Hua Cai; Dongzhan Zhou; Yu Shi; Xiaofeng Tang; Kaiyu Li; You Zhou; Yang Zhang; Hui Liu; Xiaoxuan Shi; Qing Li; Chang Liu

doi:10.1117/12.2580015

5 November 2020 Temperature-dependent low bulk resistance of silicate glass microchannel plate for cryogenic quantum computing

Hua Cai, Dongzhan Zhou, Yu Shi, Xiaofeng Tang, Kaiyu Li, You Zhou, Yang Zhang, Hui Liu, Xiaoxuan Shi, Qing Li, Chang Liu

Author Affiliations +

Proceedings Volume 11564, AOPC 2020: Optoelectronics and Nanophotonics; and Quantum Information Technology; 115640P (2020) https://doi.org/10.1117/12.2580015
Event: Applied Optics and Photonics China (AOPC 2020), 2020, Beijing, China

Abstract

Microchannel plate (MCP) is an important compact two-dimension multiplier for parallel multiplication of charged particles. With the advantages of high temporal resolution, high spatial resolution, high electron gain and compact structure, microchannel plate has become an important potential readout device for cryogenic quantum computing, such as the quantum computation based on floating electrons of liquid helium surface. For the sake of ultra-fast reading, it requires the signal readout time is less than 10^-5 s at a temperature lower than 30K in the cryogenic quantum computing.
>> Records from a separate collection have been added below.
import Summits.QuantumFields.YangMills.Theorems.BalabanUVNodesN18CorrLipschitz

/-!
# BalabanUVNodes ∕ node N18 = NE5 — closure-ledger item (iii), (β2) fourth brick (ASSEMBLY): THE SECOND-ORDER REMAINDER OF THE (0.4) AVERAGE OF RECORD IS
# LIPSCHITZ IN THE CONFIGURATION — `R_c(U) = Ū(c) − 1 − (Q₁Y)(c)` (bounded by `81(ℓδ)²` in `BlockAveragingEMLLinearised.norm_avgFun_sub_one_sub_linAvg_le`) satisfies
# `‖R_c(U) − R_c(U′)‖ ≤ 181·ℓ²·δ·sup_b‖U_b − U′_b‖` for configurations within `δ` of `1`, `24ℓδ ≤ 1`, `ℓδ < δ_N` (Track A, DAG node N18 = `T4OutputRate.NE5` :211;
# cluster K4 «SpineRates», item K3⁷ `SpineGivenEndpointR13SepCoPH`; module 25 of seat pub-ymgap-dag-n18-d, strategy s2)

HONEST FRAMING.  Count-neutral kernel bookkeeping (`--supports stmt-QuantumFields-20544 --as helper`); elementary, PROVED by assembling modules 22–24 along the C⁰
proof's decomposition `Ū(c) − 1 − Q₁Y = (κ−1)(S−1) + (κ − 1 − M) + |I|⁻¹Σᵢ Eᵢ`.  This is print's «`C(V₀, A)` is an analytic function of `A` whose Taylor expansion begins
with a second-order polynomial» ([Balaban1985Averaging] Prop 3 p.36) in the C¹ form the (1.12) half of N18's transport clause needs (the seat's `N18-BETA-SPEC.md`, (β2)).
NE5 is NOT PRINTED and NOT proved; N18 is NOT discharged; the C¹ statement's USE (coarse differences of the averaged field through `BlockAveraging.avgFun_translate`,
then the letters of (1.12)) is the next step, not here.

WHAT.  `norm_mean_le'`, `mean_const'` (private arithmetic of means), `dist1_loopHol_le_local` (every loop variable within `ℓδ` of `1`, walk-local zeroth order, no
smallness), ★ `norm_avgRem_sub_avgRem_le` (the statement in the title).

WHAT THIS IS NOT.  Not the (1.12) letters of a transported field; not (β); finite tori — not continuum ∕ OS ∕ mass gap ∕ Clay.  0 `def`, 0 `sorry`, standard axioms.
-/

open scoped BigOperators

namespace YMDAG.N18.HolonomyLipschitz

open Literature.MathematicalPhysics.QuantumFieldTheory.Balaban1983to89
open Literature.MathematicalPhysics.QuantumFieldTheory.Balaban1983to89.T4Continuum
open Literature.MathematicalPhysics.QuantumFieldTheory.Balaban1983to89.BlockAveraging
open Literature.MathematicalPhysics.QuantumFieldTheory.Balaban1983to89.AveragingRT (axialAvg)
open Literature.MathematicalPhysics.QuantumFieldTheory.Balaban1983to89.ExpMeanLog (deltaSU expMeanLogSU)
open Literature.MathematicalPhysics.QuantumFieldTheory.Balaban1983to89.LatticeWordStokes (length_loopWord_le)
open Literature.MathematicalPhysics.QuantumFieldTheory.Balaban1983to89.BlockAveragingEMLLinearised (walkSum linAvg linAvg_def length_walk
  length_walk_replicate_le)

section Assembly

open scoped Matrix.Norms.L2Operator

variable {n : Type*} [Fintype n] [DecidableEq n] [Nonempty n] {P : Params} {j : ℕ}

omit [Nonempty n] in
/-- The mean of a family bounded by `B` in norm has norm `≤ B`. [folklore] -/
private theorem norm_mean_le' {ι : Type*} [Fintype ι] [Nonempty ι] {m : ι → Matrix n n ℂ} {B : ℝ} (h : ∀ i, ‖m i‖ ≤ B) :
    ‖((Fintype.card ι : ℂ))⁻¹ • ∑ i, m i‖ ≤ B := by
  have hc : (0 : ℝ) < Fintype.card ι := Nat.cast_pos.mpr Fintype.card_pos
  have hsum : ∑ i, ‖m i‖ ≤ ∑ _i : ι, B := Finset.sum_le_sum fun i _ => h i
  rw [Finset.sum_const, Finset.card_univ, nsmul_eq_mul] at hsum
  rw [norm_smul, norm_inv, Complex.norm_natCast, inv_mul_le_iff₀ hc]
  exact (norm_sum_le _ _).trans hsum

omit [Fintype n] [DecidableEq n] [Nonempty n] in
/-- The mean of a constant family is the constant. [folklore] -/
private theorem mean_const' {ι : Type*} [Fintype ι] [Nonempty ι] (X : Matrix n n ℂ) : ((Fintype.card ι : ℂ))⁻¹ • ∑ _i : ι, X = X := by
  have hc : (Fintype.card ι : ℂ) ≠ 0 := Nat.cast_ne_zero.mpr Fintype.card_pos.ne'
  rw [Finset.sum_const, Finset.card_univ, ← Nat.cast_smul_eq_nsmul ℂ, smul_smul, inv_mul_cancel₀ hc, one_smul]

/-- **Every (0.4) loop variable is within `ℓδ` of `1`** when the bond variables are within `δ` of `1` (loop words have `≤ ℓ = (d+2)L` steps; walk-local zeroth order of
module 23, NO smallness — the C⁰ file's `2ℓδ` under `2ℓδ ≤ 1` improved). [cite: Balaban1987RG1, (0.3)-(0.4) pp.252-253] -/
theorem dist1_loopHol_le_local (U : GaugeField P j (Matrix.specialUnitaryGroup n ℂ)) {δ : ℝ} (hδ : 0 ≤ δ)
    (hU : ∀ b, ‖((U b : Matrix.specialUnitaryGroup n ℂ) : Matrix n n ℂ) - 1‖ ≤ δ) (c : PBond P (j + 1)) (i : Idx P) :
    dist1 (loopHol U c i) ≤ ((((P.d + 2) * P.L : ℕ) : ℝ)) * δ := by
  rw [FederbushMean.dist1_SU_eq]
  unfold loopHol
  have hlen : ((walk (emb c.src) (loopWord P.L c.dir (off i.1) i.2.1 i.2.2)).length : ℝ) ≤ (((P.d + 2) * P.L : ℕ) : ℝ) := by
    exact_mod_cast (length_walk _ _).le.trans (length_loopWord_le c i)
  exact (norm_holAt_sub_one_le_local U _ fun s _ => hU s.bond).trans (mul_le_mul_of_nonneg_right hlen hδ)

/-- ★ **THE SECOND-ORDER REMAINDER OF THE (0.4) AVERAGE OF RECORD IS LIPSCHITZ IN THE CONFIGURATION** ([Balaban1985Averaging] Prop 3's «analytic function of `A`
whose Taylor expansion begins with a second-order polynomial», C¹ form, flat background, `exp[mean log]` on `SU(N)`).  If every bond variable of `U` and of `U′`
is within `δ` of `1`, the two are within `ε` bondwise, `24ℓδ ≤ 1` and `ℓδ < δ_N` (`ℓ = (d+2)L`), then for every coarse bond `c`
`‖(Ū(c) − 1 − (Q₁Y)(c)) − (Ū′(c) − 1 − (Q₁Y′)(c))‖ ≤ 181·ℓ²·δ·ε` (`Ū = avgFun expMeanLogSU U`, `Y = U − 1`, `Q₁ = linAvg`).  Assembly of modules 22–24 along
`Ū(c) − 1 − Q₁Y = (κ−1)(S−1) + (κ−1−M) + |I|⁻¹Σᵢ Eᵢ` (the C⁰ companion `norm_avgFun_sub_one_sub_linAvg_le` gives `81(ℓδ)²`).
[cite: Balaban1985Averaging, Prop. 3 (122)-(125) p.36; Balaban1987RG1, (0.4) and (0.8) p.253] -/
theorem norm_avgRem_sub_avgRem_le (U U' : GaugeField P j (Matrix.specialUnitaryGroup n ℂ)) {δ ε : ℝ} (hδ : 0 ≤ δ) (hε : 0 ≤ ε)
    (hU : ∀ b, ‖((U b : Matrix.specialUnitaryGroup n ℂ) : Matrix n n ℂ) - 1‖ ≤ δ)
    (hU' : ∀ b, ‖((U' b : Matrix.specialUnitaryGroup n ℂ) : Matrix n n ℂ) - 1‖ ≤ δ)
    (hUU' : ∀ b, ‖((U b : Matrix.specialUnitaryGroup n ℂ) : Matrix n n ℂ) - ((U' b : Matrix.specialUnitaryGroup n ℂ) : Matrix n n ℂ)‖ ≤ ε)
    (h24 : 24 * ((((P.d + 2) * P.L : ℕ) : ℝ) * δ) ≤ 1) (hN : (((P.d + 2) * P.L : ℕ) : ℝ) * δ < deltaSU n) (c : PBond P (j + 1)) :
    ‖(((avgFun (expMeanLogSU (n := n)) U c : Matrix.specialUnitaryGroup n ℂ) : Matrix n n ℂ) - 1 -
          linAvg (fun b => ((U b : Matrix.specialUnitaryGroup n ℂ) : Matrix n n ℂ) - 1) c) -
        (((avgFun (expMeanLogSU (n := n)) U' c : Matrix.specialUnitaryGroup n ℂ) : Matrix n n ℂ) - 1 -
          linAvg (fun b => ((U' b : Matrix.specialUnitaryGroup n ℂ) : Matrix n n ℂ) - 1) c)‖ ≤
      181 * ((((P.d + 2) * P.L : ℕ) : ℝ)) ^ 2 * δ * ε := by
  -- letters
  set ℓ : ℝ := (((P.d + 2) * P.L : ℕ) : ℝ) with hℓ
  set θ : ℝ := ℓ * δ with hθ
  have hℓ0 : 0 ≤ ℓ := Nat.cast_nonneg _
  have hθ0 : 0 ≤ θ := mul_nonneg hℓ0 hδ
  have hθ24 : θ ≤ 1 / 24 := by rw [hθ]; linarith
  have hθ1 : θ ≤ 1 := hθ24.trans (by norm_num)
  have hℓδ1 : ℓ * δ ≤ 1 := hθ1
  set Y : PBond P j → Matrix n n ℂ := fun b => ((U b : Matrix.specialUnitaryGroup n ℂ) : Matrix n n ℂ) - 1 with hY
  set Y' : PBond P j → Matrix n n ℂ := fun b => ((U' b : Matrix.specialUnitaryGroup n ℂ) : Matrix n n ℂ) - 1 with hY'
  -- loop variables within `θ` of `1`
  have hloop : ∀ i, dist1 (loopHol U c i) ≤ θ := fun i => dist1_loopHol_le_local U hδ hU c i
  have hloop' : ∀ i, dist1 (loopHol U' c i) ≤ θ := fun i => dist1_loopHol_le_local U' hδ hU' c i
  -- the correction factors
  set κ : Matrix n n ℂ := ((corr (expMeanLogSU (n := n)) U c : Matrix.specialUnitaryGroup n ℂ) : Matrix n n ℂ) with hκdef
  set κ' : Matrix n n ℂ := ((corr (expMeanLogSU (n := n)) U' c : Matrix.specialUnitaryGroup n ℂ) : Matrix n n ℂ) with hκ'def
  set M : Matrix n n ℂ := ((Fintype.card (Idx P) : ℂ))⁻¹ •
    ∑ i, (((loopHol U c i : Matrix.specialUnitaryGroup n ℂ) : Matrix n n ℂ) - 1) with hM
  set M' : Matrix n n ℂ := ((Fintype.card (Idx P) : ℂ))⁻¹ •
    ∑ i, (((loopHol U' c i : Matrix.specialUnitaryGroup n ℂ) : Matrix n n ℂ) - 1) with hM'
  have hκrem : ‖(κ - 1 - M) - (κ' - 1 - M')‖ ≤ 144 * θ * (ℓ * ε) := norm_corrRem_sub_corrRem_le U U' c hloop hloop' hN hθ24 hε hUU'
  have hκ'1 : ‖κ' - 1‖ ≤ 2 * θ := by
    rw [hκ'def, ← FederbushMean.dist1_SU_eq]
    exact BlockAveragingEMLProp2.dist1_corr_le_two_mul U' c hloop' hN (hθ24.trans (by norm_num))
  have hMM' : ‖M - M'‖ ≤ ℓ * ε := by
    rw [hM, hM', ← smul_sub, ← Finset.sum_sub_distrib]
    refine norm_mean_le' fun i => ?_
    rw [sub_sub_sub_cancel_right]
    exact norm_loopHol_sub_loopHol_le U U' hε hUU' c i
  have hκκ' : ‖κ - κ'‖ ≤ 144 * θ * (ℓ * ε) + ℓ * ε := by
    have e : κ - κ' = ((κ - 1 - M) - (κ' - 1 - M')) + (M - M') := by abel
    rw [e]; exact (norm_add_le _ _).trans (add_le_add hκrem hMM')
  -- the straight factors
  set S : Matrix n n ℂ := ((axialAvg U c : Matrix.specialUnitaryGroup n ℂ) : Matrix n n ℂ) with hSdef
  set S' : Matrix n n ℂ := ((axialAvg U' c : Matrix.specialUnitaryGroup n ℂ) : Matrix n n ℂ) with hS'def
  have hγS_len : ((walk (emb c.src) (List.replicate P.L (c.dir, true))).length : ℝ) ≤ ℓ := by
    rw [hℓ]; exact_mod_cast length_walk_replicate_le (P := P) (j := j) _ _ _
  have hS1 : ‖S - 1‖ ≤ θ := by
    rw [hSdef, axialAvg_eq_holAt_walk U c]
    exact (norm_holAt_sub_one_le_local U _ fun s _ => hU s.bond).trans (mul_le_mul_of_nonneg_right hγS_len hδ)
  have hSS' : ‖S - S'‖ ≤ ℓ * ε := by
    rw [hSdef, hS'def, axialAvg_eq_holAt_walk U c, axialAvg_eq_holAt_walk U' c]
    exact (norm_holAt_sub_holAt_le_of_forall U U' _ fun s _ => hUU' s.bond).trans (mul_le_mul_of_nonneg_right hγS_len hε)
  -- per-index first-order errors and their Lipschitz bound (module 23)
  set E : Idx P → Matrix n n ℂ := fun i =>
    (((loopHol U c i : Matrix.specialUnitaryGroup n ℂ) : Matrix n n ℂ) - 1) -
      (walkSum Y (walk (emb c.src) (stairWord i.2.1 (off i.1))) +
        walkSum Y (walk (walkEnd (emb c.src) (stairWord i.2.1 (off i.1))) (List.replicate P.L (c.dir, true))) -
        walkSum Y (walk (emb c.tgt) (stairWord i.2.2 (off i.1))) - (S - 1)) with hE
  set E' : Idx P → Matrix n n ℂ := fun i =>
    (((loopHol U' c i : Matrix.specialUnitaryGroup n ℂ) : Matrix n n ℂ) - 1) -
      (walkSum Y' (walk (emb c.src) (stairWord i.2.1 (off i.1))) +
        walkSum Y' (walk (walkEnd (emb c.src) (stairWord i.2.1 (off i.1))) (List.replicate P.L (c.dir, true))) -
        walkSum Y' (walk (emb c.tgt) (stairWord i.2.2 (off i.1))) - (S' - 1)) with hE'
  have hEE' : ∀ i, ‖E i - E' i‖ ≤ 28 * ℓ ^ 2 * δ * ε := fun i => norm_loopRem_sub_loopRem_le U U' hδ hε hU hU' hUU' hℓδ1 c i
  -- the means of the loop variables, reorganised
  have hmean : ∀ (V : GaugeField P j (Matrix.specialUnitaryGroup n ℂ)) (T : Matrix n n ℂ) (F : Idx P → Matrix n n ℂ),
      (∀ i, F i = (((loopHol V c i : Matrix.specialUnitaryGroup n ℂ) : Matrix n n ℂ) - 1) -
        (walkSum (fun b => ((V b : Matrix.specialUnitaryGroup n ℂ) : Matrix n n ℂ) - 1) (walk (emb c.src) (stairWord i.2.1 (off i.1))) +
          walkSum (fun b => ((V b : Matrix.specialUnitaryGroup n ℂ) : Matrix n n ℂ) - 1)
            (walk (walkEnd (emb c.src) (stairWord i.2.1 (off i.1))) (List.replicate P.L (c.dir, true))) -
          walkSum (fun b => ((V b : Matrix.specialUnitaryGroup n ℂ) : Matrix n n ℂ) - 1) (walk (emb c.tgt) (stairWord i.2.2 (off i.1))) - (T - 1))) →
      ((Fintype.card (Idx P) : ℂ))⁻¹ • ∑ i, (((loopHol V c i : Matrix.specialUnitaryGroup n ℂ) : Matrix n n ℂ) - 1) =
        linAvg (fun b => ((V b : Matrix.specialUnitaryGroup n ℂ) : Matrix n n ℂ) - 1) c - (T - 1) + ((Fintype.card (Idx P) : ℂ))⁻¹ • ∑ i, F i := by
    intro V T F hF
    have hsum : ∑ i, (((loopHol V c i : Matrix.specialUnitaryGroup n ℂ) : Matrix n n ℂ) - 1) =
        ∑ i : Idx P, (walkSum (fun b => ((V b : Matrix.specialUnitaryGroup n ℂ) : Matrix n n ℂ) - 1) (walk (emb c.src) (stairWord i.2.1 (off i.1))) +
          walkSum (fun b => ((V b : Matrix.specialUnitaryGroup n ℂ) : Matrix n n ℂ) - 1)
            (walk (walkEnd (emb c.src) (stairWord i.2.1 (off i.1))) (List.replicate P.L (c.dir, true))) -
          walkSum (fun b => ((V b : Matrix.specialUnitaryGroup n ℂ) : Matrix n n ℂ) - 1) (walk (emb c.tgt) (stairWord i.2.2 (off i.1)))) -
          ∑ _i : Idx P, (T - 1) + ∑ i, F i := by
      rw [← Finset.sum_sub_distrib, ← Finset.sum_add_distrib]
      refine Finset.sum_congr rfl fun i _ => ?_
      rw [hF i]; abel
    rw [hsum, smul_add, smul_sub, mean_const', linAvg_def]
  have hMeq : M = linAvg Y c - (S - 1) + ((Fintype.card (Idx P) : ℂ))⁻¹ • ∑ i, E i := hmean U S E fun i => by simp only [hE, hY]
  have hM'eq : M' = linAvg Y' c - (S' - 1) + ((Fintype.card (Idx P) : ℂ))⁻¹ • ∑ i, E' i := hmean U' S' E' fun i => by simp only [hE', hY']
  -- `Ū(c) = κ_c · S`
  have hUavg : ((avgFun (expMeanLogSU (n := n)) U c : Matrix.specialUnitaryGroup n ℂ) : Matrix n n ℂ) = κ * S := by
    rw [hκdef, hSdef, ← Submonoid.coe_mul]; rfl
  have hU'avg : ((avgFun (expMeanLogSU (n := n)) U' c : Matrix.specialUnitaryGroup n ℂ) : Matrix n n ℂ) = κ' * S' := by
    rw [hκ'def, hS'def, ← Submonoid.coe_mul]; rfl
  -- the remainders decomposed
  have hR : κ * S - 1 - linAvg Y c = (κ - 1) * (S - 1) + (κ - 1 - M) + ((Fintype.card (Idx P) : ℂ))⁻¹ • ∑ i, E i := by
    have e : κ * S - 1 - linAvg Y c = (κ - 1) * (S - 1) + (κ - 1 - M) + (M - linAvg Y c + (S - 1)) := by noncomm_ring
    rw [e, hMeq]; abel
  have hR' : κ' * S' - 1 - linAvg Y' c = (κ' - 1) * (S' - 1) + (κ' - 1 - M') + ((Fintype.card (Idx P) : ℂ))⁻¹ • ∑ i, E' i := by
    have e : κ' * S' - 1 - linAvg Y' c = (κ' - 1) * (S' - 1) + (κ' - 1 - M') + (M' - linAvg Y' c + (S' - 1)) := by noncomm_ring
    rw [e, hM'eq]; abel
  have hmeanE : ((Fintype.card (Idx P) : ℂ))⁻¹ • ∑ i, E i - ((Fintype.card (Idx P) : ℂ))⁻¹ • ∑ i, E' i =
      ((Fintype.card (Idx P) : ℂ))⁻¹ • ∑ i, (E i - E' i) := by rw [← smul_sub, ← Finset.sum_sub_distrib]
  have e : (κ * S - 1 - linAvg Y c) - (κ' * S' - 1 - linAvg Y' c) =
      ((κ - κ') * (S - 1) + (κ' - 1) * (S - S')) + ((κ - 1 - M) - (κ' - 1 - M')) + ((Fintype.card (Idx P) : ℂ))⁻¹ • ∑ i, (E i - E' i) := by
    rw [hR, hR', ← hmeanE]; noncomm_ring
  rw [hUavg, hU'avg, e]
  have hbil : ‖(κ - κ') * (S - 1) + (κ' - 1) * (S - S')‖ ≤ (144 * θ * (ℓ * ε) + ℓ * ε) * θ + 2 * θ * (ℓ * ε) :=
    (norm_add_le _ _).trans (add_le_add ((norm_mul_le _ _).trans (mul_le_mul hκκ' hS1 (norm_nonneg _) (by positivity)))
      ((norm_mul_le _ _).trans (mul_le_mul hκ'1 hSS' (norm_nonneg _) (by positivity))))
  have hmeanEE : ‖((Fintype.card (Idx P) : ℂ))⁻¹ • ∑ i, (E i - E' i)‖ ≤ 28 * ℓ ^ 2 * δ * ε := norm_mean_le' hEE'
  calc ‖((κ - κ') * (S - 1) + (κ' - 1) * (S - S')) + ((κ - 1 - M) - (κ' - 1 - M')) + ((Fintype.card (Idx P) : ℂ))⁻¹ • ∑ i, (E i - E' i)‖
      ≤ ‖(κ - κ') * (S - 1) + (κ' - 1) * (S - S')‖ + ‖(κ - 1 - M) - (κ' - 1 - M')‖ + ‖((Fintype.card (Idx P) : ℂ))⁻¹ • ∑ i, (E i - E' i)‖ :=
        (norm_add_le _ _).trans (add_le_add ((norm_add_le _ _).trans le_rfl) le_rfl)
    _ ≤ ((144 * θ * (ℓ * ε) + ℓ * ε) * θ + 2 * θ * (ℓ * ε)) + 144 * θ * (ℓ * ε) + 28 * ℓ ^ 2 * δ * ε := add_le_add (add_le_add hbil hκrem) hmeanEE
    _ = (175 + 144 * θ) * ℓ ^ 2 * δ * ε := by rw [hθ]; ring
    _ ≤ 181 * ℓ ^ 2 * δ * ε := by
        have h6 : 144 * θ ≤ 6 := by linarith
        have hpos : 0 ≤ ℓ ^ 2 * δ * ε := by positivity
        nlinarith

end Assembly

end YMDAG.N18.HolonomyLipschitz
import Literature.Barriers.CriticalPhenomena.LaceExpansionPcLimit
import HarnessLib

/-!
# The left limit of the lace-expansion coefficients at `p_c`, proved:
# `Hara2008_piLeftLimit` from `Hara2008_prop12Subcrit` (compactness and uniqueness at `p_c`)

Barrier catalogue `Literature/Barriers/CriticalPhenomena/` (D-0021), companion of
`LaceExpansionPcSubcrit.lean` (the named facts `Hara2008_prop12Subcrit`, `Hara2008_piLeftLimit`),
`LaceExpansionPcLimit.lean` (`Hara2008_prop12Pc_of_subcrit : Hara2008_prop12Subcrit →
Hara2008_piLeftLimit → Hara2008_prop12Pc`, Hara's Appendix A items 1–4 proved along `p ↑ p_c`) and
`LaceExpansionPcInputs.lean` (`Hara2008_prop12Pc`, and the uniqueness of the coefficient at `p_c`,
`IsLaceCoefficientPc.unique`).

In print, the existence of `Π_{p_c}(x) = lim_{p ↑ p_c} Π_p(x)` is Hara's Lemma A.1 ("`Π^{(n)}_p(x)`
is continuous in `p` for `p < p_c`, and is left-continuous at `p = p_c`"), proved for percolation
in Appendix A.2 by decomposing `Π^{(n)}_p` into increasing/decreasing events — an argument about
the Hara–Slade coefficients themselves, which this library does not construct. Here the named
fact `Hara2008_piLeftLimit` is instead DERIVED from `Hara2008_prop12Subcrit` alone, by an argument
that only uses what the library already proves:

* **compactness** — by the `p`-independent majorant `|Π_p(x)| ≤ h(x)` of Prop. 1.2 the family
  `(Π_p)_{p < p_c}` lives in the compact metrisable box `Π_x [-h(x), h(x)] ⊆ ℝ^{ℤ^d}` (product
  topology; `ℤ^d` is countable), so every sequence `p_n ↑ p_c` has a subsequence along which
  `Π_{p_n} → Ψ` pointwise (`exists_subseq_tendsto_of_abs_le`);
* **Hara's Appendix A along a sequence** — items 1–4 of Appendix A, exactly as mechanised in
  `LaceExpansionPcLimit.lean` but along an arbitrary sequence `p_n ↑ p_c` instead of the filter
  `𝓝[<] p_c` (Tannery's theorem for `ĝ_{p_n}`, `Ĵ_{p_n}`; (A.1) `Ĵ_{p_n}(0) → 1`; left-continuity of
  `τ_p`; dominated convergence on the cube with the majorant `const · S(k)^{-1}`), show that every
  such subsequential limit `Ψ` is a lace-expansion coefficient AT `p_c`: `IsLaceCoefficientPc d Ψ`
  (`isLaceCoefficientPc_of_seq`);
* **uniqueness at `p_c`** (`IsLaceCoefficientPc.unique`: two functions representing `τ_{p_c}`
  through `ĝ/(1 - Ĵ)` coincide) — so all subsequential limits agree, and a sequence in a
  sequentially compact set all of whose convergent subsequences have the same limit converges
  (`Filter.tendsto_of_subseq_tendsto`): `Π_p(x) → Ψ(x)` as `p ↑ p_c` for every `x`
  (`tendsto_nhdsLT_criticalProbI_of_subcrit`);
* **uniqueness below `p_c`** (`IsLaceCoefficientAt.unique`, Heydenreich–van der Hofstad
  Exercise 6.1) transfers this from the family provided by `Hara2008_prop12Subcrit` to every family
  of subcritical coefficients, which is how `Hara2008_piLeftLimit` is quantified.

Consequences: `Hara2008_piLeftLimit_of_subcrit`, and `Hara2008_prop12Pc_of_subcrit'`,
`Hara2008_laceExpansionPc_of_subcrit'` — the `k`-space half `Hara2008_prop12Pc` of
`Hara2008_laceExpansionPc` now rests on the single named fact `Hara2008_prop12Subcrit` (the
Hara–Slade expansion below `p_c` with `p`-uniform bounds, `d ≥ 11`), and the trust base of
`Hara2008_laceExpansionPc` / `Hara2008_etaZeroXSpace` listed in `LaceExpansionPcAssembly.lean`
shrinks from six printed inputs to five.

## References

* T. Hara, Ann. Probab. 36 (2008) 530–593 (arXiv:math-ph/0504021): Prop. 1.2 ((1.16):
  `0 ≤ Π^{(n)}_p ≤ h^{(n)}`, `Σ_xΣ_n h^{(n)}(x) ≤ c/d`, `h` independent of `p`); Appendix A, items
  1–4 and (A.1)–(A.2); Lemma A.1 (the printed route to the left limit, not used here).
* M. Heydenreich, R. van der Hofstad, *Progress in High-Dimensional Percolation and Random
  Graphs*, Springer 2017: Exercise 6.1 (uniqueness of `Π̂_p`), Cor. 8.13 and its proof
  ((8.5.4)–(8.5.5): "By dominated convergence, `Π_p(x)` converges to `Π_{p_c}(x)`").
-/

noncomputable section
However, the bulk resistance of MCP multiplier became giant at cryogenic temperature for the property of huge negative temperature coefficient of resistance, almost 10⁵ Gohm at 20K~30K, resulting in a readout time of 10^-2 -1s at cryogenic temperature, which was one of the major bottlenecks for the application of MCPs in the cryogenic quantum computing. In this paper, the bulk resistance of MCPs in two different bismuth contents (1at%, 2.4at%) under the same hydrogen reduction temperatures (730K) were present as the surrounding temperature controlled from 300K to 20K. The cryogenic bulk resistance of MCP was only decreased into 24% with the increase bismuth content from 1at% to 2.4at%, while thereof the normal bulk resistance was decline into 5%. The normal bulk resistance reduced only in the manner of improving the conductivity of conductive layer, could also increase the temperature-resistance sensitivity of MCP, leading an even greater temperature coefficient of resistance, which deteriorated the stability of readout in the cryogenic quantum computing.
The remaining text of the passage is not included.